Reviving the Premier League players you forgot existed…

Auntie Ruth’s nightclub, Northampton, late 1999. A hot new band named Toploader are sweeping the nation and Premiership goalkeeper Magnus Hedman is up on the sticky dancefloor throwing some shapes to their infectious debut single, Dancing in the Moonlight. Northamptonshire’s premiere discotheque would never be so cool again. Nor would Toploader. And nor, regrettably, would Hedman.

The Coventry City No.1 was at the peak of his powers at the turn of the millennium, having ousted the legendarily resilient Steve Ogrizovic in a Sky Blues side that revelled in its unfashionable tag, sustaining top-flight status for more than three decades. A £500,000 signing from AIK in 1997, Hedman was also winning plaudits for the Swedish national team - keeping a record number of clean sheets on route to the Euro 2000 finals amid rumoured interest from Barcelona.

“He was a great shot-stopper who commanded his area well and rarely lost his Swedish cool,” surmised one fan on the Sky Blues Talk website. Others fondly remembered the “fantastic reactions” and “calming influence” of a goalkeeper once referred to by American writer Rick Gekoski as having “hands like flypaper”.
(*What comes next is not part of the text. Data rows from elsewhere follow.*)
/-!
# T⁴ programme, spine estimate NE1′ (node O3b/H2) — THE (B3-count) CHAIN's NESTED-TORI ENDs AT THE CARRIERS OF RECORD WITH PRINT's BONDS:
# S51's single-component END (table pencil) and S57's μ-twin (road P1's source pencil) fired ONCE each at `C := R.carriers`, `L := R.F.L`
# (`3 ≤ L` from the family's `11 < L`), `N′ := R.cubesPerDir (k+1)`, `emb := domEmb R (k+1)` (`hscale` by `rfl`), `Bnd := Bnd R` and
# `bondsOf := bondsOfFineCubes hk` — N0u's bonds-per-cube letter `hb₀` DISCHARGED by the substrate's W-23c `card_bondsOfFineCubes_le_real`
# with `b₀ = 4·L^{4m′}` LOCATED; [Balaban1988RGII] pp. 12, 17–20 KIND, μ-extension UNPRINTED

Cell `pub-balaban`, sub-cell `t4`, BINDER-OWNERS row NE1′ (owner lineage t4-ne1p-p1, road P1 «RG-trajectory comparison … μ-uniformity
through the printed small-field bounds»); crew seat `b2b-balaban-t4-ne1p-formalise-leaf-01` (LEAF PROVER 01, generation 15); crew S-row
S⟨next⟩ ∕ DAG N29⟨next⟩ «S51 ∕ S57 AT THE CARRIERS OF RECORD WITH PRINT's BONDS» (own-initiative, announced in this seat's W-LANDED line
`CLAIMS.log` 2026-08-20 l.23514; INTENT + PROTOTYPE + STAGED in the journal; the typer gen 8 labels it, R-T141) — the crew analogue, for the
COMPOSED (B3-count) chain, of the owner's N1a PART 3 `DressedSmallFieldRecordLabelsCarriersBonds` (p240812) for N0y.  ADDITIVE — imports
this lineage's S57 `Spine/NE1p/DressedSmallFieldComponentInnerMuNestedTori` (p240443 ✓✓; → S51 p238434 ✓✓, N0z, N0x P2, S41.2, S44,
S40.1, pv22) and the substrate's W-23c `Support/SubstrateBondsOfCubes` (substrate-p1 g6, p239727 ✓; → W-23 `SubstrateNestedToriOfRecord` →
`B13Carriers` ∕ `B13DomainGeometryTR` ∕ `B13InnerData`) ONLY; THEOREMS ONLY (0 `def`, 0 `def … : Prop`, 0 cite); nothing of S51 ∕ S57 ∕
W-23c ∕ N1a is restated — `attachedPart_locE_le_of_coresAt_pencil_components_inner_nestedTori` (S51),
`muPart_locE_le_of_coresAt_pencil_components_inner_nestedTori` (S57), `bondsOfFineCubes` ∕ `card_bondsOfFineCubes_le_real` (W-23c),
`domEmb` (`B13DomainGeometryTR`) are used BY NAME, ONCE per END.

WHY THIS FILE.  S51 ∕ S57 put the whole (B3-count) chain and its μ-twin on pv22's nested tori `(tsys 4 N′, tsys 4 (L·N′))` with every
GEOMETRIC binder supplied, for generic `L`, `N′`, generic carriers `C` with an embedding `emb`∕`hscale`, a generic bond type `Bnd` and
N0u's bonds-per-cube letter `bondsOf`∕`hb₀` DISPLAYED ([Balaban1988RGII] p. 12 «P ⊂ Y₀^{c*}», p. 18 «one bond in P may connect two
cubes in Z₀∖Y₀» — KIND).  On the CARRIERS OF RECORD (`R : TwoRuns G`, W-23: the scale-`(k+1)` torus has `R.cubesPerDir (k+1)` cubes per
direction, the fine one `R.F.L` times as many; the catalogue embedding `domEmb R (k+1) Z = ⟨k+1, Z⟩`, scale by `rfl`) the bonds ARE
Bałaban's lattice bonds: W-23c's `bondsOfFineCubes hk W` = the level-`k` bonds with both endpoint cubes in the fine cube family `W`,
counted `#(bondsOfFineCubes hk W) ≤ (4·L^{4m′})·#W` (`card_bondsOfFineCubes_le_real`, `hk : k + 1 + m′ ≤ m + K` the standing range).  The
owner did this for N0y (N1a PART 3); this file does it for the composed chain:
* §1 **`attachedPart_locE_le_of_coresAt_pencil_components_inner_carriersBonds`** — S51's single-component END ONCE at the carriers with
  print's bonds: `bondsOf`∕`hb₀`∕`b₀`, `emb`∕`hscale`, `hL` GONE (`b₀ := 4·L^{4m′}` appears LOCATED inside `u_k = e^{5R_k}·s·e^{b₀t}`);
* §2 **`muPart_locE_le_of_coresAt_pencil_components_inner_carriersBonds`** — S57 §2 (the μ-twin) ONCE with the same supplies.
WHAT STAYS DISPLAYED (binders, by name; NOTHING instantiated on Bałaban's densities): the cores `𝔊` (the cell's typed (2.14)-FORMAT at the
carriers' domains), the room, operator conditions, class radii; (B1b)'s residue `terms`∕`hact` and `hadm` — now with PRINT's bonds in
N0u's admissibility clause `P ⊆ bondsOfFineCubes hk W`, `#W ≤ 2·#P` ((B1b)∕(2.35) READING: which labels the terms carry); N0u's table
letters `δ κ α₆ R_k s t`; the uncovered-cube weight `v`∕`vW`; (B3-amp) `hAmp` (p. 18's clause KIND at `C₃(E₀+D₀)`, NOT asserted); the located
clauses and rate bookkeeping with `u_k := e^{5R_k}·s·e^{4L^{4m′}·t}`; N0m's `hϱ`∕`hϱA` (§1), road P1's `h0`∕`h01`∕`hμ` (§2); `hk`.
WHAT IT SAYS FOR THE WALL (the owner's reading, wall v1.8 of record, T4-DAG v48 §6 NE1 — v49∕v50 carry it verbatim; nothing re-labelled
here): (B1b)'s residue for the composed (B3-count) chain at the carriers of record is `terms`∕`hact`∕`hadm` with print's bonds — `emb`∕
`hscale` rfl-level, `bondsOf`∕`hb₀` KERNEL (lattice combinatorics, W-23c); the identification of `tsys`∕`torusTreeLen`∕`tclosureDom`∕
`domEmb`∕`bondsOfFineCubes` with Bałaban's 𝐃_k ⊂ 𝐃_{k+1} ∕ d_k ∕ Z′ ∕ bonds of P is pv22's ∕ the substrate's READING (D-pv22.3), asserted
nowhere; (B3-amp) `hAmp` and (B5)-KIND arithmetic unchanged.  NOTHING of (B3) discharged on Bałaban's (2.14) densities; 0 binders
instantiated on Bałaban's densities; no wall item moves; wall v1.8 (T4-DAG v48) — words, not kind — does NOT move; R-t4r2-Q2 NOT met
thereby; NE1′ ⇐ the named binders — ONE label NEW ∕ NOT PRINTED ∕ NOT PROVED; spine PROVED 0∕9; count 9 unchanged.

PRINTED LOCI (TYPE ∕ CONTEXT only — [Balaban1988RGII] = T. Bałaban, Renormalization group approach to lattice gauge field theories. II,
Commun. Math. Phys. 116 (1988) 1–22, quoted VERBATIM in the imported S51 ∕ N1a ∕ W-23c headers from the renders
`b2b-balaban-ref1/pages/1988-cmp116-rg-II-cluster/…`; no new render reading is claimed here): p. 12 «the smallest localization domain Z₀ ∈
𝐃_k containing Y₀ and P … bonds of P»; p. 18 (2.27), (2.29), «|P| ≥ ½M⁻⁴|Z₀∖Y₀|»; p. 19 (2.35)∕(2.36); p. 20 (2.37), C₃, Lemma 3 (2.38).
The μ-extension is the cell's, UNPRINTED ([Balaban1989LargeFieldII] p. 356 defers observables).  Bałaban's «L a fixed large odd integer»
([Balaban1987RGI] p. 251) is the family's field `R.F.hL`∕`R.F.hL11`, a binder of the carriers — no numeral of print is asserted.
HONEST FRAMING.  By-name composition of LANDED kernel theorems over binder SHAPES on the CONSTRUCTED carriers ∕ tori of record; cores ∕
labels are the cell's typed FORMAT of (2.14) and of the resummation index, NOT Bałaban's functions; `bondsOfFineCubes` is lattice
combinatorics on run A's lattice, NOT a statement about which bonds Bałaban's expansion produces (that is `hadm`, READING); ABSOLUTE
RULE honoured — nothing internally minted is cited, [folklore] tags on kernel theorems only.  Rung (B)+1 on ONE finite four-torus of
fixed physical size — NOT infinite volume, NOT a mass gap, NOT OS on ℝ⁴, NOT Clay.  HONEST DEPENDENCY: continuum YM on T⁴ ⇐ BetaPertH ∧
nine spine estimates (0/9 proved); BetaPertH ⇐ (D1) ∧ (D4) ∧ CAP+tail; G-an2-4 gates asym, D1 and NE2/3/4.
-/

noncomputable section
Not only was Hedman good at making saves, he was also an unmistakably cool customer, with dancing to Toploader in Northampton nightclubs merely the tip of the iceberg. Customarily seen clinging to his 6ft 5in frame was Magdalena Graaf, a Swedish author, model and pop star (not necessarily in that order) who left a greater impression on many Coventry fans (the males ones, anyway) than the player himself.

“I can remember the first time I saw Hedman’s wife. It was in a magazine and I think it might have been Hello, which would mean it was at the hairdressers,” recalled one still-infatuated supporter. “Fit”, “smoking hot” and “mint” are other descriptors applied by City fans to Graaf, who was once voted the world’s sexiest footballer’s wife and whose equally striking sister Hannah dated Hedman’s Sweden team-mate Martin Dahlin.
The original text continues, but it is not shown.